A particle projected at some angle with velocity 50 m/s crosses a 20 m high wall after 4 s from the time of projection. The angle of porjection of the particle is

To solve the problem step by step, we will follow the projectile motion equations and the given conditions. ### Step 1: Identify the components of the initial velocity The initial velocity \( u \) of the particle is given as 50 m/s.

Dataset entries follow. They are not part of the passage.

import Mathlib
import Summits.NavierStokesRegularity.NavierStokesRegularity.Theorems.ThreadingFluxHorizonTowerTwoFourSixDigits
import Summits.NavierStokesRegularity.NavierStokesRegularity.Theorems.ThreadingFluxHorizonTowerFiniteTowerClassPoly
import Summits.NavierStokesRegularity.NavierStokesRegularity.Theorems.ThreadingFluxHorizonTowerFiniteTowerThreeShell
import HarnessLib

/-!
# Crux `PoloidalLiouville` (stmt-NavierStokesRegularity-1222), crux idea «horizon-threading-tower» (ns-idea-15):
# FINITE TOWERS AT ORDER ONE — THM E: THE TOWER `{2, 4, 6}` IS COAXIALLY ZONAL (third cone digit)

Support file (`--supports stmt-NavierStokesRegularity-1222`, helper; cell `ns-wall-extremal`, width hand ns-wall-eng-3 g5; 0 kit).

`{2, 4, 6}` was the smallest finite scale-free tower of horizon profiles NOT decided at order one by the four theorems of ns-wall-eng-3 g4
(THM A zonal top, THM B coprime top pair, THM C/C″ isolated third shell, THM D mixed parity; all degrees `≤ 6` are otherwise decided):
its degrees have one parity and its top pair `(4, 6)` is NOT coprime, so the null-cone digit of the top bracket only says
`chartT P₄ = c₁ q²`, `chartT P₆ = c₂ q³` — the top shells are the HARMONIC PROJECTIONS `c₁ · 35π₄(L²)`, `c₂ · 77π₆(L³)` of the powers of ONE
harmonic quadratic `L = xᵀQx` (degree-two chart surjectivity + chart injectivity + reality of the generator, `…QuadraticGeneratorChart`).
The next two `ρ`-adic digits of the class identity `7ρ²{P₂,P₄} + 18ρ{P₂,P₆} + 11{P₄,P₆} = 0` (`…FiniteTowerClassPoly`,
`…TwoFourSixDigits`) force `Q² = βQ + γI`, i.e. `Q` UNIAXIAL (`…QuadraticGeneratorAxis`), so the top shell is zonal and THM A descends.

* ★★ `finiteTower_exists_axis_of_twoFourSix` (polynomial level), ★★ `finiteTower_zonal_of_twoFourSix` (three shells `A ∈ 𝓗₂` possibly
  zero, `B ∈ 𝓗₄`, `C ∈ 𝓗₆` non-zero ⇒ one common axis), `finiteTower_zonalForm_of_twoFourSix` (zonal functional forms).

HONEST LABEL: ONE more cell (the first all-one-parity, non-coprime-top cell) of the crux-idea CONJECTURE `HorizonTowerZonality` at ORDER
ONE; the towers `{2,4,8}`, `{4,6,8}`, `{1,3,9}`, … and the general (infinite) tower stay OPEN; `PoloidalLiouville` (1222),
`UnthreadedRigidity` (27585) OPEN; W1 movement 0; NS regularity NOT proved.  [folklore]
-/

-- the summit and its single sub-problem share the name (CONVENTIONS §1)
set_option linter.dupNamespace false

noncomputable section

open MvPolynomial Complex
open scoped Polynomial RealInnerProductSpace
open Literature.Analysis.FluidPDE (cross)

namespace Summit.NavierStokesRegularity.NavierStokesRegularity.Theorems.PoloidalLiouville.HorizonTower

/-! ### Polynomial level -/

/-- ★★ **THM E, polynomial level.**  In a scale-free tower `U_{H₂} + U_{H₄} + U_{H₆}` of horizon profiles (smooth homogeneous harmonic
shells) annihilated by the order-one horizon law off the centre, with polynomial models `P₄, P₆ ≠ 0`, the top shell is annihilated by the
rotation derivative about some real axis `n ≠ 0`. [folklore] -/
theorem finiteTower_exists_axis_of_twoFourSix (H : ℕ → E3 → ℝ)
    (hH : ∀ l ∈ ({2, 4, 6} : Finset ℕ), ContDiff ℝ (⊤ : ℕ∞) (H l))
    (hhom : ∀ l ∈ ({2, 4, 6} : Finset ℕ), ∀ (c : ℝ) (y : E3), H l (c • y) = c ^ l * H l y)
    (hharm : ∀ l ∈ ({2, 4, 6} : Finset ℕ), ∀ y, Laplacian.laplacian (H l) y = 0)
    (hL1 : ∀ x : E3, x ≠ 0 → horizonL1 (fun z => ∑ l ∈ ({2, 4, 6} : Finset ℕ), horizonProfile l (H l) 0 z) 0 x = 0)
    (P : ℕ → MvPolynomial (Fin 3) ℝ)
    (hP : ∀ l ∈ ({2, 4, 6} : Finset ℕ), (P l).IsHomogeneous l ∧ Zonal.lapP (P l) = 0 ∧ ∀ y, H l y = Zonal.evalE (P l) y)
    (hP4 : P 4 ≠ 0) (hP6 : P 6 ≠ 0) :
    ∃ n : Fin 3 → ℝ, n ≠ 0 ∧ Zonal.detP (C (n 0) * X 0 + C (n 1) * X 1 + C (n 2) * X 2) (P 6) = 0 := by
  classical
  have hK : ∀ l ∈ ({2, 4, 6} : Finset ℕ), 1 ≤ l := by
    intro l hl; simp only [Finset.mem_insert, Finset.mem_singleton] at hl; omega
  have h2K : (2 : ℕ) ∈ ({2, 4, 6} : Finset ℕ) := by simp
  have h4K : (4 : ℕ) ∈ ({2, 4, 6} : Finset ℕ) := by simp
  have h6K : (6 : ℕ) ∈ ({2, 4, 6} : Finset ℕ) := by simp
  -- the class identity
  have hE := finiteTower_classIdentity_twoFourSix H hH hhom hharm hL1 P (fun l hl => (hP l hl).2.2)
  -- the top pair: weighted Wronskian law `4 f g′ = 6 g f′`
  set f : ℂ[X] := Zonal.chartT (map (algebraMap ℝ ℂ) (P 4)) with hf
  set g : ℂ[X] := Zonal.chartT (map (algebraMap ℝ ℂ) (P 6)) with hg
  have hW := finiteTower_top_wronskian {2, 4, 6} H hK hH hhom hharm hL1 P (fun l hl => ⟨(hP l hl).1, (hP l hl).2.2⟩) h6K h4K
    (by norm_num) (by intro l hl; simp only [Finset.mem_insert, Finset.mem_singleton] at hl; omega)
    (by intro l hl hl6; simp only [Finset.mem_insert, Finset.mem_singleton] at hl; omega)
  have hW' : (2 : ℂ[X]) * f * Polynomial.derivative g = (3 : ℂ[X]) * g * Polynomial.derivative f := by
    have h2 : (2 : ℂ[X]) * ((2 : ℂ[X]) * f * Polynomial.derivative g - (3 : ℂ[X]) * g * Polynomial.derivative f) = 0 := by
      rw [← hf, ← hg] at hW
      linear_combination hW
    exact sub_eq_zero.mp ((mul_eq_zero.mp h2).resolve_left two_ne_zero)
  have hWr := Zonal.wronskian_pow_pow_eq_zero (a := 2) (b := 3) (by norm_num) (by norm_num)
    (by exact_mod_cast hW')
  have hg0 : g ≠ 0 := fun h => hP6 (Zonal.eq_zero_of_chartT_map_eq_zero (hP 6 h6K).1 (hP 6 h6K).2.1 h)
  have hf0 : f ≠ 0 := fun h => hP4 (Zonal.eq_zero_of_chartT_map_eq_zero (hP 4 h4K).1 (hP 4 h4K).2.1 h)
  obtain ⟨c, hc⟩ := Zonal.exists_C_mul_of_wronskian_eq_zero (pow_ne_zero _ hg0) hWr
  set lc : ℂ := g.leadingCoeff with hlc
  obtain ⟨q, hqm, hgq, hdeg⟩ := Zonal.exists_monic_eq_C_mul_pow_of_coprime (a := 3) (b := 2) (by decide) (by norm_num) hf0 hc
  rw [← hlc] at hgq
  have hq0 : q ≠ 0 := hqm.ne_zero
  -- `deg q ≤ 4`
  have hq4 : q.natDegree ≤ 4 := by
    have h1 : g.natDegree ≤ 2 * 6 := Zonal.natDegree_chartT_le (((hP 6 h6K).1).map (algebraMap ℝ ℂ))
    omega
  -- `f = γ q²`
  have hf3 : f ^ 3 = Polynomial.C (c * lc ^ 2) * (q ^ 2) ^ 3 := by
    rw [hc, hgq, mul_pow, ← Polynomial.C_pow, ← mul_assoc, ← Polynomial.C_mul]; ring
  obtain ⟨γ, hγ⟩ := Zonal.exists_eq_C_mul_pow_of_pow_eq (D := 3) (d := 2) (by norm_num) hq0 hf3
  -- `q` is the chart of a complex generator
  obtain ⟨qa, qb, qd, qe, qf, hgen⟩ := Zonal.exists_gen_chartT_eq hq4
  rw [← hgen] at hγ hgq
  have hP4c : map (algebraMap ℝ ℂ) (P 4) = C (γ / 35) * Zonal.genA qa qb qd qe qf :=
    Zonal.eq_C_mul_genA_of_chartT_eq qa qb qd qe qf (((hP 4 h4K).1).map _)
      (by rw [← Zonal.map_lapP, (hP 4 h4K).2.1, map_zero]) hγ
  have hP6c : map (algebraMap ℝ ℂ) (P 6) = C (lc / 77) * Zonal.genB qa qb qd qe qf :=
    Zonal.eq_C_mul_genB_of_chartT_eq qa qb qd qe qf (((hP 6 h6K).1).map _)
      (by rw [← Zonal.map_lapP, (hP 6 h6K).2.1, map_zero]) hgq
  -- reality of the generator
  obtain ⟨w, ra, rb, rd, re, rf, hwa, hwb, hwd, hwe, hwf⟩ := Zonal.exists_real_gen_of_map_eq_C_mul_genA hP4 hP4c
  rw [hwa, hwb, hwd, hwe, hwf] at hP4c hP6c hgen
  have hmapA : map (algebraMap ℝ ℂ) (Zonal.genA ra rb rd re rf) = Zonal.genA (ra : ℂ) rb rd re rf := by
    rw [Zonal.map_genA]; rfl
  have hmapB : map (algebraMap ℝ ℂ) (Zonal.genB ra rb rd re rf) = Zonal.genB (ra : ℂ) rb rd re rf := by
    rw [Zonal.map_genB]; rfl
  have hmapL : map (algebraMap ℝ ℂ) (Zonal.genL ra rb rd re rf) = Zonal.genL (ra : ℂ) rb rd re rf := by
    rw [Zonal.map_genL]; rfl
  rw [Zonal.genA_smul, ← mul_assoc, ← map_mul, ← hmapA] at hP4c
  rw [Zonal.genB_smul, ← mul_assoc, ← map_mul, ← hmapB] at hP6c
  have hA0 : Zonal.genA ra rb rd re rf ≠ 0 := by
    intro h0
    rw [h0, map_zero, mul_zero, map_eq_zero_iff _ (map_injective (algebraMap ℝ ℂ) (RCLike.ofReal_injective))] at hP4c
    exact hP4 hP4c
  have hB0 : Zonal.genB ra rb rd re rf ≠ 0 := by
    intro h0
    rw [h0, map_zero, mul_zero, map_eq_zero_iff _ (map_injective (algebraMap ℝ ℂ) (RCLike.ofReal_injective))] at hP6c
    exact hP6 hP6c
  obtain ⟨c₁, hc₁⟩ := LoopLaw.exists_real_smul_of_map_eq_C_mul hA0 hP4c
  obtain ⟨c₂, hc₂⟩ := LoopLaw.exists_real_smul_of_map_eq_C_mul hB0 hP6c
  rw [smul_eq_C_mul] at hc₁ hc₂
  have hc₁0 : c₁ ≠ 0 := by rintro rfl; exact hP4 (by rw [hc₁, C_0, zero_mul])
  have hc₂0 : c₂ ≠ 0 := by rintro rfl; exact hP6 (by rw [hc₂, C_0, zero_mul])
  have hL0 : Zonal.genL ra rb rd re rf ≠ 0 := by
    intro h0
    apply hq0
    rw [← hgen, Zonal.genL_smul, ← hmapL, h0, map_zero, mul_zero, Zonal.chartT_zero]
  -- the digits
  rw [hc₁, hc₂] at hE
  obtain ⟨β, γ', hM⟩ := Zonal.exists_genM_eq_of_classIdentity (hP 2 h2K).1 (hP 2 h2K).2.1 hc₁0 hc₂0 hL0 hE
  -- the uniaxial lemma
  obtain ⟨n, hn, hrot⟩ := Zonal.exists_axis_of_genM_eq ra rb rd re rf hM
  refine ⟨n, hn, ?_⟩
  rw [hc₂, Zonal.detP_C_mul_right, Zonal.detP_genB_right, hM, Zonal.detP_add_right, Zonal.detP_C_mul_right,
    Zonal.detP_C_mul_right, Zonal.detP_normSq_right, hrot]
  ring

/-! ### ★★ THM E -/

/-- The three-shell sum over `K = {2, 4, 6}`. [folklore] -/
theorem twoFourSix_sum_eq (A B Cc : E3 → ℝ) (z : E3) :
    ∑ k ∈ ({2, 4, 6} : Finset ℕ), horizonProfile k ((fun k => if k = 6 then Cc else if k = 4 then B else A) k) 0 z
      = horizonProfile 2 A 0 z + horizonProfile 4 B 0 z + horizonProfile 6 Cc 0 z :=
  threeShell_sum_eq (l := 2) (m := 4) (n := 6) (by norm_num) (by norm_num) (by norm_num) A B Cc z

/-- ★★ **THM E — THE TOWER `{2, 4, 6}` IS COAXIALLY ZONAL AT ORDER ONE.**  Let `A ∈ 𝓗₂` (possibly zero), `B ∈ 𝓗₄`, `C ∈ 𝓗₆` be smooth
homogeneous harmonic shells with `B, C ≢ 0`.  If the scale-free tower `U_A + U_B + U_C` of their horizon profiles is annihilated by the
order-one horizon law `𝔏₁` off the centre, then the three shells are zonal about ONE common axis `a ≠ 0` (`⟪a × y, ∇·⟫ ≡ 0`).
(With `B ≡ 0` or `C ≡ 0` the tower has two shells and is decided by `twoShellHorizonTowerZonality`, p691920.) [folklore] -/
theorem finiteTower_zonal_of_twoFourSix {A B Cc : E3 → ℝ}
    (hA : ContDiff ℝ (⊤ : ℕ∞) A) (hhomA : ∀ (c : ℝ) (y : E3), A (c • y) = c ^ 2 * A y) (hharmA : ∀ y, Laplacian.laplacian A y = 0)
    (hB : ContDiff ℝ (⊤ : ℕ∞) B) (hhomB : ∀ (c : ℝ) (y : E3), B (c • y) = c ^ 4 * B y) (hharmB : ∀ y, Laplacian.laplacian B y = 0)
    (hC : ContDiff ℝ (⊤ : ℕ∞) Cc) (hhomC : ∀ (c : ℝ) (y : E3), Cc (c • y) = c ^ 6 * Cc y)
    (hharmC : ∀ y, Laplacian.laplacian Cc y = 0) (hB0 : ∃ y, B y ≠ 0) (hC0 : ∃ y, Cc y ≠ 0)
    (hL1 : ∀ x : E3, x ≠ 0 →
      horizonL1 (fun z => horizonProfile 2 A 0 z + horizonProfile 4 B 0 z + horizonProfile 6 Cc 0 z) 0 x = 0) :
    ∃ a : E3, a ≠ 0 ∧ (∀ y : E3, ⟪cross a y, gradient A y⟫ = 0) ∧ (∀ y : E3, ⟪cross a y, gradient B y⟫ = 0) ∧
      (∀ y : E3, ⟪cross a y, gradient Cc y⟫ = 0) := by
  classical
  set K : Finset ℕ := {2, 4, 6} with hKdef
  set Hs : ℕ → E3 → ℝ := fun k => if k = 6 then Cc else if k = 4 then B else A with hHs
  have hH2 : Hs 2 = A := by simp [hHs]
  have hH4 : Hs 4 = B := by simp [hHs]
  have hH6 : Hs 6 = Cc := by simp [hHs]
  have hmem : ∀ k ∈ K, k = 2 ∨ k = 4 ∨ k = 6 := fun k hk => by simpa [hKdef] using hk
  have hK1 : ∀ k ∈ K, 1 ≤ k := by intro k hk; rcases hmem k hk with rfl | rfl | rfl <;> norm_num
  have hHs' : ∀ k ∈ K, ContDiff ℝ (⊤ : ℕ∞) (Hs k) := by
    intro k hk; rcases hmem k hk with rfl | rfl | rfl
    · rw [hH2]; exact hA
    · rw [hH4]; exact hB
    · rw [hH6]; exact hC
  have hhom' : ∀ k ∈ K, ∀ (c : ℝ) (y : E3), Hs k (c • y) = c ^ k * Hs k y := by
    intro k hk; rcases hmem k hk with rfl | rfl | rfl
    · rw [hH2]; exact hhomA
    · rw [hH4]; exact hhomB
    · rw [hH6]; exact hhomC
  have hharm' : ∀ k ∈ K, ∀ y, Laplacian.laplacian (Hs k) y = 0 := by
    intro k hk; rcases hmem k hk with rfl | rfl | rfl
    · rw [hH2]; exact hharmA
    · rw [hH4]; exact hharmB
    · rw [hH6]; exact hharmC
  have hL1' : ∀ x : E3, x ≠ 0 → horizonL1 (fun z => ∑ k ∈ K, horizonProfile k (Hs k) 0 z) 0 x = 0 := by
    intro x hx
    have hfun : (fun z => ∑ k ∈ K, horizonProfile k (Hs k) 0 z)
        = fun z => horizonProfile 2 A 0 z + horizonProfile 4 B 0 z + horizonProfile 6 Cc 0 z :=
      funext fun z => twoFourSix_sum_eq A B Cc z
    rw [hfun]; exact hL1 x hx
  obtain ⟨P, hP⟩ := finiteTower_exists_polys K Hs hHs' hhom' hharm'
  have hne : ∀ {l}, l ∈ K → (∃ y, Hs l y ≠ 0) → P l ≠ 0 := by
    intro l hl ⟨y, hy⟩ h
    apply hy
    rw [(hP l hl).2.2 y, h]
    simp [Zonal.evalE]
  have h4K : (4 : ℕ) ∈ K := by simp [hKdef]
  have h6K : (6 : ℕ) ∈ K := by simp [hKdef]
  have hP4 : P 4 ≠ 0 := hne h4K (by rw [hH4]; exact hB0)
  have hP6 : P 6 ≠ 0 := hne h6K (by rw [hH6]; exact hC0)
  obtain ⟨n, hn, htop⟩ := finiteTower_exists_axis_of_twoFourSix Hs hHs' hhom' hharm' hL1' P hP hP4 hP6
  have hmax : ∀ k ∈ K, k ≤ 6 := by intro k hk; rcases hmem k hk with rfl | rfl | rfl <;> omega
  have hall := finiteTower_detP_lin_eq_zero_of_top K Hs hK1 hHs' hhom' hharm' hL1' P hP h6K hmax hP6 hn htop
  have hna : (WithLp.toLp 2 n : E3) ≠ 0 := by
    intro h
    apply hn
    funext i
    have := congrArg (fun v : E3 => v i) h
    simpa using this
  have conv : ∀ {l}, l ∈ K → ∀ y : E3, ⟪cross (WithLp.toLp 2 n) y, gradient (Hs l) y⟫ = 0 := by
    intro l hl y
    have h := hall l hl
    rw [Zonal.detP_lin_eq_zero_iff] at h
    have := h y
    rwa [← show Hs l = Zonal.evalE (P l) from funext (hP l hl).2.2] at this
  refine ⟨WithLp.toLp 2 n, hna, ?_, ?_, ?_⟩
  · have := conv (by simp [hKdef] : (2 : ℕ) ∈ K); rwa [hH2] at this
  · have := conv h4K; rwa [hH4] at this
  · have := conv h6K; rwa [hH6] at this

/-- THM E with the ZONAL FUNCTIONAL FORMS of the Defs twin as conclusion. [folklore] -/
theorem finiteTower_zonalForm_of_twoFourSix {A B Cc : E3 → ℝ}
    (hA : ContDiff ℝ (⊤ : ℕ∞) A) (hhomA : ∀ (c : ℝ) (y : E3), A (c • y) = c ^ 2 * A y) (hharmA : ∀ y, Laplacian.laplacian A y = 0)
    (hB : ContDiff ℝ (⊤ : ℕ∞) B) (hhomB : ∀ (c : ℝ) (y : E3), B (c • y) = c ^ 4 * B y) (hharmB : ∀ y, Laplacian.laplacian B y = 0)
    (hC : ContDiff ℝ (⊤ : ℕ∞) Cc) (hhomC : ∀ (c : ℝ) (y : E3), Cc (c • y) = c ^ 6 * Cc y)
    (hharmC : ∀ y, Laplacian.laplacian Cc y = 0) (hB0 : ∃ y, B y ≠ 0) (hC0 : ∃ y, Cc y ≠ 0)
    (hL1 : ∀ x : E3, x ≠ 0 →
      horizonL1 (fun z => horizonProfile 2 A 0 z + horizonProfile 4 B 0 z + horizonProfile 6 Cc 0 z) 0 x = 0) :
    ∃ (a : E3) (gA gB gC : ℝ → ℝ), a ≠ 0 ∧
      (∀ y : E3, y ≠ 0 → A y = ‖y‖ ^ 2 * gA (⟪a, y⟫ / ‖y‖)) ∧
      (∀ y : E3, y ≠ 0 → B y = ‖y‖ ^ 4 * gB (⟪a, y⟫ / ‖y‖)) ∧
      (∀ y : E3, y ≠ 0 → Cc y = ‖y‖ ^ 6 * gC (⟪a, y⟫ / ‖y‖)) := by
  obtain ⟨a, ha, hAa, hBa, hCa⟩ := finiteTower_zonal_of_twoFourSix hA hhomA hharmA hB hhomB hharmB hC hhomC hharmC hB0 hC0 hL1
  obtain ⟨gA, hgA⟩ := exists_zonalForm_of_inner_cross_gradient_eq_zero (l := 2) ha (hA.differentiable (by simp))
    (fun c y _ => hhomA c y) hAa
  obtain ⟨gB, hgB⟩ := exists_zonalForm_of_inner_cross_gradient_eq_zero (l := 4) ha (hB.differentiable (by simp))
    (fun c y _ => hhomB c y) hBa
  obtain ⟨gC, hgC⟩ := exists_zonalForm_of_inner_cross_gradient_eq_zero (l := 6) ha (hC.differentiable (by simp))
    (fun c y _ => hhomC c y) hCa
  exact ⟨a, gA, gB, gC, ha, hgA, hgB, hgC⟩

end Summit.NavierStokesRegularity.NavierStokesRegularity.Theorems.PoloidalLiouville.HorizonTower

end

This velocity can be broken down into horizontal and vertical components: - Horizontal component: \( u_x = u \cos \theta = 50 \cos \theta \) - Vertical component: \( u_y = u \sin \theta = 50 \sin \theta \) ### Step 2: Use the vertical motion equation The vertical motion of the particle can be described using the equation: \[ S = ut + \frac{1}{2} a t^2 \] where: - \( S \) is the vertical displacement (height of the wall = 20 m), - \( u \) is the initial vertical velocity, - \( t \) is the time of flight (4 s), - \( a \) is the acceleration due to gravity (approximately -10 m/s², acting downwards). Substituting the known values into the equation: \[ 20 = (50 \sin \theta)(4) + \frac{1}{2}(-10)(4^2) \] ### Step 3: Simplify the equation Calculating the second term: \[ \frac{1}{2}(-10)(16) = -80 \] Now substituting this back into the equation: \[ 20 = 200 \sin \theta - 80 \] ### Step 4: Rearrange the equation Rearranging gives: \[ 200 \sin \theta = 20 + 80 \] \[ 200 \sin \theta = 100 \] ### Step 5: Solve for \( \sin \theta \) Now, divide both sides by 200: \[ \sin \theta = \frac{100}{200} = \frac{1}{2} \] ### Step 6: Find the angle \( \theta \) The angle \( \theta \) for which \( \sin \theta = \frac{1}{2} \) is: \[ \theta = 30^\circ \] ### Conclusion The angle of projection of the particle is \( 30^\circ \).